* [Work task]
Print the lines that run from the line with "of a product)" to the line with "# The lattice", keeping both end lines, exactly as they appear in the entries below, and nothing else.

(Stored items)
- Opening Delimiter -

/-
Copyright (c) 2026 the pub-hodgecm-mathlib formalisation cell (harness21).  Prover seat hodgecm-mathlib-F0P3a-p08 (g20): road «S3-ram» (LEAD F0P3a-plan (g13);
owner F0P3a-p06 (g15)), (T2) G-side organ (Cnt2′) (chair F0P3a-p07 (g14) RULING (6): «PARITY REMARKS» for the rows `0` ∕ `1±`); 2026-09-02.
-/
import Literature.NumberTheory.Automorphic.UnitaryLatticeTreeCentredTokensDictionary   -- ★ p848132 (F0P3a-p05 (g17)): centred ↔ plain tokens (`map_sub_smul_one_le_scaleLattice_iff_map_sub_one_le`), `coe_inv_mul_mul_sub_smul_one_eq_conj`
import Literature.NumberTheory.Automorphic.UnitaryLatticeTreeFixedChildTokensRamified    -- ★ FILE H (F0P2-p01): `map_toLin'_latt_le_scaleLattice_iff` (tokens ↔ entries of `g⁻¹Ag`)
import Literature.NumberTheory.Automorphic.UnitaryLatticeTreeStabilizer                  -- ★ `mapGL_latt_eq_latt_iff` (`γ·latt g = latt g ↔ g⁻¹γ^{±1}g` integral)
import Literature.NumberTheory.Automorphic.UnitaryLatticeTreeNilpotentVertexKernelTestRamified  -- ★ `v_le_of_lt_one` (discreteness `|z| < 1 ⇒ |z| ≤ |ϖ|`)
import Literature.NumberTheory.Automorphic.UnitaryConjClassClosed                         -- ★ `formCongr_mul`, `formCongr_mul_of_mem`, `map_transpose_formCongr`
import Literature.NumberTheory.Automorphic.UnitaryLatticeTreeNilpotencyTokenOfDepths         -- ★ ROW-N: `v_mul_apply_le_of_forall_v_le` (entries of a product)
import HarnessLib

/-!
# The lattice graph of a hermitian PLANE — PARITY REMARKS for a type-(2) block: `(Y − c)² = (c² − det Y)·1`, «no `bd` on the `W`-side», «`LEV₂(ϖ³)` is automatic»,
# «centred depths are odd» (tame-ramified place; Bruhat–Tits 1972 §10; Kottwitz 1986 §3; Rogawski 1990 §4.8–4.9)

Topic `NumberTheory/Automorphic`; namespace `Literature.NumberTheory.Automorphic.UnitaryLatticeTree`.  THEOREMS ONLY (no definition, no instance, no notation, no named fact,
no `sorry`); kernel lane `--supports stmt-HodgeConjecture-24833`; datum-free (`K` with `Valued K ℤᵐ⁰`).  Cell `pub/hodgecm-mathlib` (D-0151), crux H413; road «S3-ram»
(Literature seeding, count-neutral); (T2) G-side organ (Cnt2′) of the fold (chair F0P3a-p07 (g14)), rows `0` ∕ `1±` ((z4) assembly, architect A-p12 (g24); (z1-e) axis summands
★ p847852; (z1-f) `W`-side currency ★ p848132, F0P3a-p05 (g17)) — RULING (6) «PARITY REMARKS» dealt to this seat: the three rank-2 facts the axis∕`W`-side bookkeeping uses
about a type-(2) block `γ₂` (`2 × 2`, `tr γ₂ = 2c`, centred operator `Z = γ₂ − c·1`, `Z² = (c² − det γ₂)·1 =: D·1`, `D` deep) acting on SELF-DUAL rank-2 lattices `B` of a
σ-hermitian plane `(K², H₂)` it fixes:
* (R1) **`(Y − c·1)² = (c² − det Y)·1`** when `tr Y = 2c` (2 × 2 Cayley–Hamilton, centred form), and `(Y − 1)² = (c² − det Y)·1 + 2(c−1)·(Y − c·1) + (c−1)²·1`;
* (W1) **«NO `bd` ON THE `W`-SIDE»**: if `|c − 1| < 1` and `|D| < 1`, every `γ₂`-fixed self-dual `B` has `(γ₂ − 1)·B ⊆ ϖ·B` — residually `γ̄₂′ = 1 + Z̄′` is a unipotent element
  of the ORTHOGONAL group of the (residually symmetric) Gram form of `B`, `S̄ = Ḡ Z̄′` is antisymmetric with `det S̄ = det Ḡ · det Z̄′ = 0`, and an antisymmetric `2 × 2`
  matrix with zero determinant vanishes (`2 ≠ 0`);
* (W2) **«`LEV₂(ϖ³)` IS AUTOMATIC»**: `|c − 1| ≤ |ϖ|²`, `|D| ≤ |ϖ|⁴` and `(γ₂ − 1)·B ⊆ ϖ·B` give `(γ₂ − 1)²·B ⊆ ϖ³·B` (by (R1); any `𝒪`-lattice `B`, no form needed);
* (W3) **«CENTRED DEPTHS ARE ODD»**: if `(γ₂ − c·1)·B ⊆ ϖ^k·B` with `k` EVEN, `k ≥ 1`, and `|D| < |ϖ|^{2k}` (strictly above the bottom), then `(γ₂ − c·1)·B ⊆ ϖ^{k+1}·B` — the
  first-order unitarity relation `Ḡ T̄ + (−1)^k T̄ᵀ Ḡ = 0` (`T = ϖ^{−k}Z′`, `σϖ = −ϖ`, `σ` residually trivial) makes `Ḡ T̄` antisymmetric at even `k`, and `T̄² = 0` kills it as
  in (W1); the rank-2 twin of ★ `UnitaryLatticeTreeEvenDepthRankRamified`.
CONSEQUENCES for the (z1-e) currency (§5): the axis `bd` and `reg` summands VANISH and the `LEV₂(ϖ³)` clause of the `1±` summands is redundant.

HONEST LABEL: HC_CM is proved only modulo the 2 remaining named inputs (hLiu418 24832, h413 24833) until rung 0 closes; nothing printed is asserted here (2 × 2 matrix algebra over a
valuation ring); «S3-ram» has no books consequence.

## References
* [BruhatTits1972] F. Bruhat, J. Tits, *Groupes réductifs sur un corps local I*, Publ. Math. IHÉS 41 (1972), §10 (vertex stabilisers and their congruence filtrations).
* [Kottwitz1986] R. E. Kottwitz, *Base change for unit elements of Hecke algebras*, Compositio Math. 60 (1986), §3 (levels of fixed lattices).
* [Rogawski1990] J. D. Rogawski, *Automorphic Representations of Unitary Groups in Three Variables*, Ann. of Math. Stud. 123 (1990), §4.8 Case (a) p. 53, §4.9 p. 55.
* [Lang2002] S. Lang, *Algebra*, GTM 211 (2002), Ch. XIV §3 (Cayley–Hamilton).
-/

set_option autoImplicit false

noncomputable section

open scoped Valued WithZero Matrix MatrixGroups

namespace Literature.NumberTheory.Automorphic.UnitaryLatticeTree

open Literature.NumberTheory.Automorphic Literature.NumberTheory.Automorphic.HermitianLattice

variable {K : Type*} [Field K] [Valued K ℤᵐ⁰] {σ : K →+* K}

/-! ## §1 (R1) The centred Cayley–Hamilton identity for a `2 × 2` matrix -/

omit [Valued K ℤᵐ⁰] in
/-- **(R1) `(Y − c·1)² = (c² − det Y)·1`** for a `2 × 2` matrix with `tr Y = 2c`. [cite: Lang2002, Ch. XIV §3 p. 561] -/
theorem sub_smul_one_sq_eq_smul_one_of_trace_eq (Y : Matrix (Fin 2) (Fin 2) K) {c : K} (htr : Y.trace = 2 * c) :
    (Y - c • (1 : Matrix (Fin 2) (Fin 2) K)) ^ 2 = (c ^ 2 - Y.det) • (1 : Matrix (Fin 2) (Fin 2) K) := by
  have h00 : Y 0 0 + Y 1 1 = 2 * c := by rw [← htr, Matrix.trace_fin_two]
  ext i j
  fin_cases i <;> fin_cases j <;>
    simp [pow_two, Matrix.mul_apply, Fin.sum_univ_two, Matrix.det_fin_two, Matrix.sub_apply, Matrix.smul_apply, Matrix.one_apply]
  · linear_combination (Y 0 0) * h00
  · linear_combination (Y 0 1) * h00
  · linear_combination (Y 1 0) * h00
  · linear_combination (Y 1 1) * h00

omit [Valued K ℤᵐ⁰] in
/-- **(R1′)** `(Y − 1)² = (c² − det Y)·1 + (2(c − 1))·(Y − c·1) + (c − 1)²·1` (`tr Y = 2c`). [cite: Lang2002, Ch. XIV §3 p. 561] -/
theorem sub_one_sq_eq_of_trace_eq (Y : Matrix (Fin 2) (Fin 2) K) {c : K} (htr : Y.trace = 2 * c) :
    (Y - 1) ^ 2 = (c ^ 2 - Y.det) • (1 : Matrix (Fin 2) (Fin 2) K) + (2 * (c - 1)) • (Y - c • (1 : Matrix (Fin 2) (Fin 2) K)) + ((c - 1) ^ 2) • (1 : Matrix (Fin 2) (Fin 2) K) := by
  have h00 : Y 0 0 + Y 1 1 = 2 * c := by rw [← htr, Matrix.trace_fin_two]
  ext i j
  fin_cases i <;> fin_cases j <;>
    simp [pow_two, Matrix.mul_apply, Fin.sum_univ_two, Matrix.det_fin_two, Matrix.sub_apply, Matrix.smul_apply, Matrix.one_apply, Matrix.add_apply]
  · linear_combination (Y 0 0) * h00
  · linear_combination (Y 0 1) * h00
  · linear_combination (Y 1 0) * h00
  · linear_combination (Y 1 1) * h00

- Closing Delimiter -
- Opening Delimiter -

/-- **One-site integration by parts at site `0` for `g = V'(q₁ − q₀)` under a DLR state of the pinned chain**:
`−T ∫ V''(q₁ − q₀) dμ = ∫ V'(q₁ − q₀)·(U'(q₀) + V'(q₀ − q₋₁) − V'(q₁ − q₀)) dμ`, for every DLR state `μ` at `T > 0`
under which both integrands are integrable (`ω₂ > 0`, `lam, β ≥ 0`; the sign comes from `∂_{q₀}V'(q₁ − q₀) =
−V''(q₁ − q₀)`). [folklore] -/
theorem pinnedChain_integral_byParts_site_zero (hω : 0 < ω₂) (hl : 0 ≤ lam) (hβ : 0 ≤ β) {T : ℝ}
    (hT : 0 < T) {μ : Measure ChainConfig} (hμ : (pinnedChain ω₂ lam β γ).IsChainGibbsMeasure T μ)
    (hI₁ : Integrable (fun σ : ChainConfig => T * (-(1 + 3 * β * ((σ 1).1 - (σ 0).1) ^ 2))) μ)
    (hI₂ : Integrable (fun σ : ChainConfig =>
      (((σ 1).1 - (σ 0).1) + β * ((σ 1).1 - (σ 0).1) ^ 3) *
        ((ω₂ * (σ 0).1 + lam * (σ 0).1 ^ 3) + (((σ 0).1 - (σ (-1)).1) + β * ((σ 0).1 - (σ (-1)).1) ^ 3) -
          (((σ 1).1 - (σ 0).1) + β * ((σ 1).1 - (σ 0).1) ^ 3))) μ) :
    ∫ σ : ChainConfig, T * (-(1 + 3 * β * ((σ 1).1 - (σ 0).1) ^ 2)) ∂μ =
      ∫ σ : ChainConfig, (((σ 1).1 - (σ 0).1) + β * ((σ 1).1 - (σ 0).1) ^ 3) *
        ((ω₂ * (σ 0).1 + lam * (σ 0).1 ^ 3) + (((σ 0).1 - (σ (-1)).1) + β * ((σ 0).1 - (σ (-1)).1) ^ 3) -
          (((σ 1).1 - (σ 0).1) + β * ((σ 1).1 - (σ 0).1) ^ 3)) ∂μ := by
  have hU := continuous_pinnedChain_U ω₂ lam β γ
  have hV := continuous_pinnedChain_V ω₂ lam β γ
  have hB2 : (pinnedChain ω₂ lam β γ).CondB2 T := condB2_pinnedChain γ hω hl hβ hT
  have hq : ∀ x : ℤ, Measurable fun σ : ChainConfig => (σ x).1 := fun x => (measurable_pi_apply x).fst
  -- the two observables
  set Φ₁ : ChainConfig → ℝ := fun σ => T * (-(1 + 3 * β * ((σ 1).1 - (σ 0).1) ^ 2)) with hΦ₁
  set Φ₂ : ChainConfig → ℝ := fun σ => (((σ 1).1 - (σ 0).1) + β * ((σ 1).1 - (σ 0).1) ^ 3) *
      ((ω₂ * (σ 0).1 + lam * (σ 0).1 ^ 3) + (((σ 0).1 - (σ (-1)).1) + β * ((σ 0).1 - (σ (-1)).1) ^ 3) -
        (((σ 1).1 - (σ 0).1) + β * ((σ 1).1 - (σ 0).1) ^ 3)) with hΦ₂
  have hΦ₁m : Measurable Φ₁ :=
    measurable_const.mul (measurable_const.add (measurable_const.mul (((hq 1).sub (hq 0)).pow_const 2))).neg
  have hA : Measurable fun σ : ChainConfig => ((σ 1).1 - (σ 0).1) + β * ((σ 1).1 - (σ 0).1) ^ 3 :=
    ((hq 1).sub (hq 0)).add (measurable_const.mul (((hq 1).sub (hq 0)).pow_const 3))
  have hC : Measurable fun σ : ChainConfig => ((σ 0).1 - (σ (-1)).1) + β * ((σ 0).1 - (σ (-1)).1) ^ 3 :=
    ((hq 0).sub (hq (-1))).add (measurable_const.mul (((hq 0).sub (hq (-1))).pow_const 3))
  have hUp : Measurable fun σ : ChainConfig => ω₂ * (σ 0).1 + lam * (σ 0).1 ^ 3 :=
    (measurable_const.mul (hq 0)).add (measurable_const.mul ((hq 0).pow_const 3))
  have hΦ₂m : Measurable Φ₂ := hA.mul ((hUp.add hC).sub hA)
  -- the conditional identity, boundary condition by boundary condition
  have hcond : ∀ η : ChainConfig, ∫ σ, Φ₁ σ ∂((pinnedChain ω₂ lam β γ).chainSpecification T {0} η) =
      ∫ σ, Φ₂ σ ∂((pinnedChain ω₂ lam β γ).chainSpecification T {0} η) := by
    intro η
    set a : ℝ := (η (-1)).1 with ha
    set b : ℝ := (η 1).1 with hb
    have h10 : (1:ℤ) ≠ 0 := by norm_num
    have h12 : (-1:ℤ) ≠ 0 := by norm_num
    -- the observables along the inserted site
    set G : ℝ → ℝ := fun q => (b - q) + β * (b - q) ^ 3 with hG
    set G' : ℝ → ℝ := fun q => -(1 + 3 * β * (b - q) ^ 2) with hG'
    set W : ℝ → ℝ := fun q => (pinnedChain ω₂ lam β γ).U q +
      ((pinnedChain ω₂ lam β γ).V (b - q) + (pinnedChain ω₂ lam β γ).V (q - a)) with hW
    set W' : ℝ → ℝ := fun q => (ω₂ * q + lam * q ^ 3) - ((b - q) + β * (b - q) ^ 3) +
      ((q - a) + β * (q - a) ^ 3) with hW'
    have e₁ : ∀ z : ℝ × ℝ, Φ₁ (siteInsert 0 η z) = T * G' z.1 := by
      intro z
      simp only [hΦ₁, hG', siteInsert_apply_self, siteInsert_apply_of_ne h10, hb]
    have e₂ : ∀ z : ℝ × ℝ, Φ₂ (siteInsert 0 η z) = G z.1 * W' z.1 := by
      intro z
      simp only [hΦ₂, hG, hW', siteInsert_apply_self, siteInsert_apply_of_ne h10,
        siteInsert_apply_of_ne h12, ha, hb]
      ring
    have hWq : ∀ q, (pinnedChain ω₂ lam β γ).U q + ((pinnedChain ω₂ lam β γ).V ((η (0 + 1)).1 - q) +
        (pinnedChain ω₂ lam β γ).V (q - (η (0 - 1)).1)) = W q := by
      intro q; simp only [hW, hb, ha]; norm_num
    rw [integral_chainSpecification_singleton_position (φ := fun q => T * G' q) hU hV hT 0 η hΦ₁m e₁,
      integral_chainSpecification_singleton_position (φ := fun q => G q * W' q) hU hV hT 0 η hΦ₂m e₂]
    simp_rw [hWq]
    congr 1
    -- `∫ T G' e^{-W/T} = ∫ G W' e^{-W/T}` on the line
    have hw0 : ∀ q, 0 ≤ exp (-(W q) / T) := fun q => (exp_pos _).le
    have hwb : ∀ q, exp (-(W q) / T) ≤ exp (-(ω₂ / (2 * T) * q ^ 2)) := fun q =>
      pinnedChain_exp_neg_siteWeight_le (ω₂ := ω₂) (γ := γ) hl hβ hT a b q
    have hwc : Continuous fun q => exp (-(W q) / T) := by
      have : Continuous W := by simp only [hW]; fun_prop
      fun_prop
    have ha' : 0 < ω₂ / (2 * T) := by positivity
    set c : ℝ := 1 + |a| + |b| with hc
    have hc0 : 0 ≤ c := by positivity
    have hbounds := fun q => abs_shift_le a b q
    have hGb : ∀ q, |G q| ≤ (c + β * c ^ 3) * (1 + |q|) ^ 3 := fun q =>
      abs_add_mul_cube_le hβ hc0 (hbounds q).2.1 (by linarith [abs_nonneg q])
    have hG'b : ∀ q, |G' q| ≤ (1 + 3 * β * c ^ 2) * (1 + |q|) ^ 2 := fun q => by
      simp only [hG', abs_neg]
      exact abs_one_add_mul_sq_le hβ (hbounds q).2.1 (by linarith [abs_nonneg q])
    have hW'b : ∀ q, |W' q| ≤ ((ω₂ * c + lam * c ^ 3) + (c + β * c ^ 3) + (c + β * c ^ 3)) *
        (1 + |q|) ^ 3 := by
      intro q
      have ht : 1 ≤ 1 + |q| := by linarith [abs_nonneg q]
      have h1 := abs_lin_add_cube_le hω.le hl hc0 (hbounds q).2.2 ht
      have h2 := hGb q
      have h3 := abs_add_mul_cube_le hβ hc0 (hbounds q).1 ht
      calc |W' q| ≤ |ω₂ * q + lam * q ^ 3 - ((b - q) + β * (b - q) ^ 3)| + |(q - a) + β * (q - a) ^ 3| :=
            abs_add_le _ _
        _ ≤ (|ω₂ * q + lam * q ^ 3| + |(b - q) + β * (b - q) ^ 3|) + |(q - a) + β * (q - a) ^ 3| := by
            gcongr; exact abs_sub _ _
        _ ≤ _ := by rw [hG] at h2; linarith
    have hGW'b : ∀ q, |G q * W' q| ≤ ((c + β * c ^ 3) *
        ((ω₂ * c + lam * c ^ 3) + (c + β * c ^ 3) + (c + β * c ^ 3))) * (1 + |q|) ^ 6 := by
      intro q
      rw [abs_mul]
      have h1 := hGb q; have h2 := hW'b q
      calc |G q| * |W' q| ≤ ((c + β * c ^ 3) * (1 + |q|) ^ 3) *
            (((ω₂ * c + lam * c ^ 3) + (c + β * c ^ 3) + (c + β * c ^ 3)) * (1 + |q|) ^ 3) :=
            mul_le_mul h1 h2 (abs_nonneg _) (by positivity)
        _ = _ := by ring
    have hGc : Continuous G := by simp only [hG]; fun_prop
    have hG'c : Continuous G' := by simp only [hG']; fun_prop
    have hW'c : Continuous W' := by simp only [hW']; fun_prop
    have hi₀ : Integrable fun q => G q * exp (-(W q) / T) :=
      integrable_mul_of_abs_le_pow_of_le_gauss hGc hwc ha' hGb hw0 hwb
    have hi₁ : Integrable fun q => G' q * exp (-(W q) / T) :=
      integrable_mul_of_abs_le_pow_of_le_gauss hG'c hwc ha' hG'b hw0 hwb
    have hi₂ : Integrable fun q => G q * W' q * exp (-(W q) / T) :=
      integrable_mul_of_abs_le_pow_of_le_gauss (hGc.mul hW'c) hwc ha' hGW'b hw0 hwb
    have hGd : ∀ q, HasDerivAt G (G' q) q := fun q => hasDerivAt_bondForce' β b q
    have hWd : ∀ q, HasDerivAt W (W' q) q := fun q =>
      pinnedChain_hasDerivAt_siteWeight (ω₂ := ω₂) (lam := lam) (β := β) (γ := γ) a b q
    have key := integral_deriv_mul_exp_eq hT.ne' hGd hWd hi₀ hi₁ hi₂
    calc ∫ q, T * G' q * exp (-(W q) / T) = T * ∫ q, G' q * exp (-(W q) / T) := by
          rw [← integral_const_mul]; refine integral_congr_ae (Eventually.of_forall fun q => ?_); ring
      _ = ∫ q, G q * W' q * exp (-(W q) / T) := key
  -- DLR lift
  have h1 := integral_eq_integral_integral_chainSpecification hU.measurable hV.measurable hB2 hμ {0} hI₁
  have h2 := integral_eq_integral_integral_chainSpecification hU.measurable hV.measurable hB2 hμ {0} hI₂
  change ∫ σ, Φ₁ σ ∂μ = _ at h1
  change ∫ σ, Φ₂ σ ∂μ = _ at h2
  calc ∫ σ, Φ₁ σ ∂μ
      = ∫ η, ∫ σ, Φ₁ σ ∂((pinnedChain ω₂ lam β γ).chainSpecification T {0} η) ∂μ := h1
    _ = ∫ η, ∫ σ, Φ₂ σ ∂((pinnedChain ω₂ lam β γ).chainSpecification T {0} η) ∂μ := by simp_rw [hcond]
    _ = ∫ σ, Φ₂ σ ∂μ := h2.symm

- Closing Delimiter -
- Opening Delimiter -

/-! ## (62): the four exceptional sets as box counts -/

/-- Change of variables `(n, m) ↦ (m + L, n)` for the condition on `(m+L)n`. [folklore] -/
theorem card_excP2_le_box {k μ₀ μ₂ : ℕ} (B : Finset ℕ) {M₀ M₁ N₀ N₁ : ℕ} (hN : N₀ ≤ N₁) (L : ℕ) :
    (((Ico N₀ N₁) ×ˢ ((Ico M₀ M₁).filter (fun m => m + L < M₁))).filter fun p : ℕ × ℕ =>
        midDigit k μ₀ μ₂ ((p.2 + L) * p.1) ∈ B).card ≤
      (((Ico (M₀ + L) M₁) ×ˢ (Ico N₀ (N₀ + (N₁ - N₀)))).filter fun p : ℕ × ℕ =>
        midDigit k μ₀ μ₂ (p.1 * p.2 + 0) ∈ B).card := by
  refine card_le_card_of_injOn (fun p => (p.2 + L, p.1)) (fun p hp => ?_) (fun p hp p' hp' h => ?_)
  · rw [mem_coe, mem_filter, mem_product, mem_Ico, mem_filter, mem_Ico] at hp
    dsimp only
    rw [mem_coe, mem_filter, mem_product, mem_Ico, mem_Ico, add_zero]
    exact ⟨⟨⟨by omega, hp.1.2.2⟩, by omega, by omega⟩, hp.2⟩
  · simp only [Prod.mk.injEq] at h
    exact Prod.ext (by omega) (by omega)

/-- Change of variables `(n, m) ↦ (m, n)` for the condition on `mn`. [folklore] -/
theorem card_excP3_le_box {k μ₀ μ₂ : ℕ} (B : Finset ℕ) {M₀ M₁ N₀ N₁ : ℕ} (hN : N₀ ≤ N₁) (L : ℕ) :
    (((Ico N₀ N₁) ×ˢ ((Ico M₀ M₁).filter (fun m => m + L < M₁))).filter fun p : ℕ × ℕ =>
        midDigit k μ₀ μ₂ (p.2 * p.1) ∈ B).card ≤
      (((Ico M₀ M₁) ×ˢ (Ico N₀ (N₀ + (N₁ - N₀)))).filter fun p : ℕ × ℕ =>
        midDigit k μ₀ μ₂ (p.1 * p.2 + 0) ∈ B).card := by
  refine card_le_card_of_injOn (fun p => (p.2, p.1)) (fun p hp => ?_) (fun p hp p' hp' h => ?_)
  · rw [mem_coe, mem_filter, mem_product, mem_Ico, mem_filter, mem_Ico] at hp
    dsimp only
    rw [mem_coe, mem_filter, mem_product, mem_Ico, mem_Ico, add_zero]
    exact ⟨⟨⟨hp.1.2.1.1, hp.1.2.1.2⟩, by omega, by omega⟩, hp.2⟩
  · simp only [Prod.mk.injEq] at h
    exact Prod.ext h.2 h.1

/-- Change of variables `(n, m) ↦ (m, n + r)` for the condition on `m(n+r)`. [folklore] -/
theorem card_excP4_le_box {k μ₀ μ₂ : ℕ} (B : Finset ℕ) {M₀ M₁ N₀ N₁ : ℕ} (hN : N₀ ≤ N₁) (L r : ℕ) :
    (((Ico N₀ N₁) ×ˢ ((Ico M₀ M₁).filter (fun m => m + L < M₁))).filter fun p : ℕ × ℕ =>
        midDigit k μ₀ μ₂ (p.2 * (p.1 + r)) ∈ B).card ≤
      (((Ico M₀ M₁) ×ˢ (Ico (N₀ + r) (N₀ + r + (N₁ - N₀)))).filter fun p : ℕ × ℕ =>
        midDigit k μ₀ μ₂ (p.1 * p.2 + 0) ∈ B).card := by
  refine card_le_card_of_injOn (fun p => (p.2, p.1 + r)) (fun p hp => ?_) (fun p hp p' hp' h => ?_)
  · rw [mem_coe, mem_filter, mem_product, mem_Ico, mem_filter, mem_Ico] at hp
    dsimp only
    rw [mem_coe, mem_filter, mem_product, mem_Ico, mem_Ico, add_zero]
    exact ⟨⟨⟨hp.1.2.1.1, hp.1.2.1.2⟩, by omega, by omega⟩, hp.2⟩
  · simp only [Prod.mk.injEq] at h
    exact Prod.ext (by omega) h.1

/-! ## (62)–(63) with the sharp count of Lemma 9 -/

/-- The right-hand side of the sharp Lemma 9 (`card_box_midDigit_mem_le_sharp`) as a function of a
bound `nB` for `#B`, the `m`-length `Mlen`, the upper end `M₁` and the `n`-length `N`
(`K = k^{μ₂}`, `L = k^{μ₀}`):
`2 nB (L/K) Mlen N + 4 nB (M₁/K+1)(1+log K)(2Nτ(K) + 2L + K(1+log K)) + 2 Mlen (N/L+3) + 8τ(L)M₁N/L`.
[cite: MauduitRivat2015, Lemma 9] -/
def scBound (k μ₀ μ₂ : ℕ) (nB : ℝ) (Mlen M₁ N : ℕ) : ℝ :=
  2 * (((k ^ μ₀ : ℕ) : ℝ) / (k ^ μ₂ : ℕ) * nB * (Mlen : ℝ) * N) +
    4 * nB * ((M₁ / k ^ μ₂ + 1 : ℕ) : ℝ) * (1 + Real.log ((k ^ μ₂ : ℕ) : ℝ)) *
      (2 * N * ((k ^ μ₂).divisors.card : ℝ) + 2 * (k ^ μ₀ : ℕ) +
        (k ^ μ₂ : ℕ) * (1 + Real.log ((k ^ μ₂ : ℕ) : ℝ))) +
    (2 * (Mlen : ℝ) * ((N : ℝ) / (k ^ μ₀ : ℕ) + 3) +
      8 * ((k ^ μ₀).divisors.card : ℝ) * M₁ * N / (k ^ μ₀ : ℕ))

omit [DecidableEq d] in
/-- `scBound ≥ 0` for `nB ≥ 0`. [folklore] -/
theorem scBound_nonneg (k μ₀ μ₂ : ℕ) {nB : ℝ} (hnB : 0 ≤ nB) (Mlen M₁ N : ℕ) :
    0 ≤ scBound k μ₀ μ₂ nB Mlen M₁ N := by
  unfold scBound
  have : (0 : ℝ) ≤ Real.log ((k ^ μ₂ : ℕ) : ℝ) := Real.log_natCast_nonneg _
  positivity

- Closing Delimiter -

* [Your response]
import Literature.NumberTheory.Automorphic.UnitaryLatticeTreeNilpotencyTokenOfDepths         -- ★ ROW-N: `v_mul_apply_le_of_forall_v_le` (entries of a product)
import HarnessLib

/-!
# The lattice graph of a hermitian PLANE — PARITY REMARKS for a type-(2) block: `(Y − c)² = (c² − det Y)·1`, «no `bd` on the `W`-side», «`LEV₂(ϖ³)` is automatic»,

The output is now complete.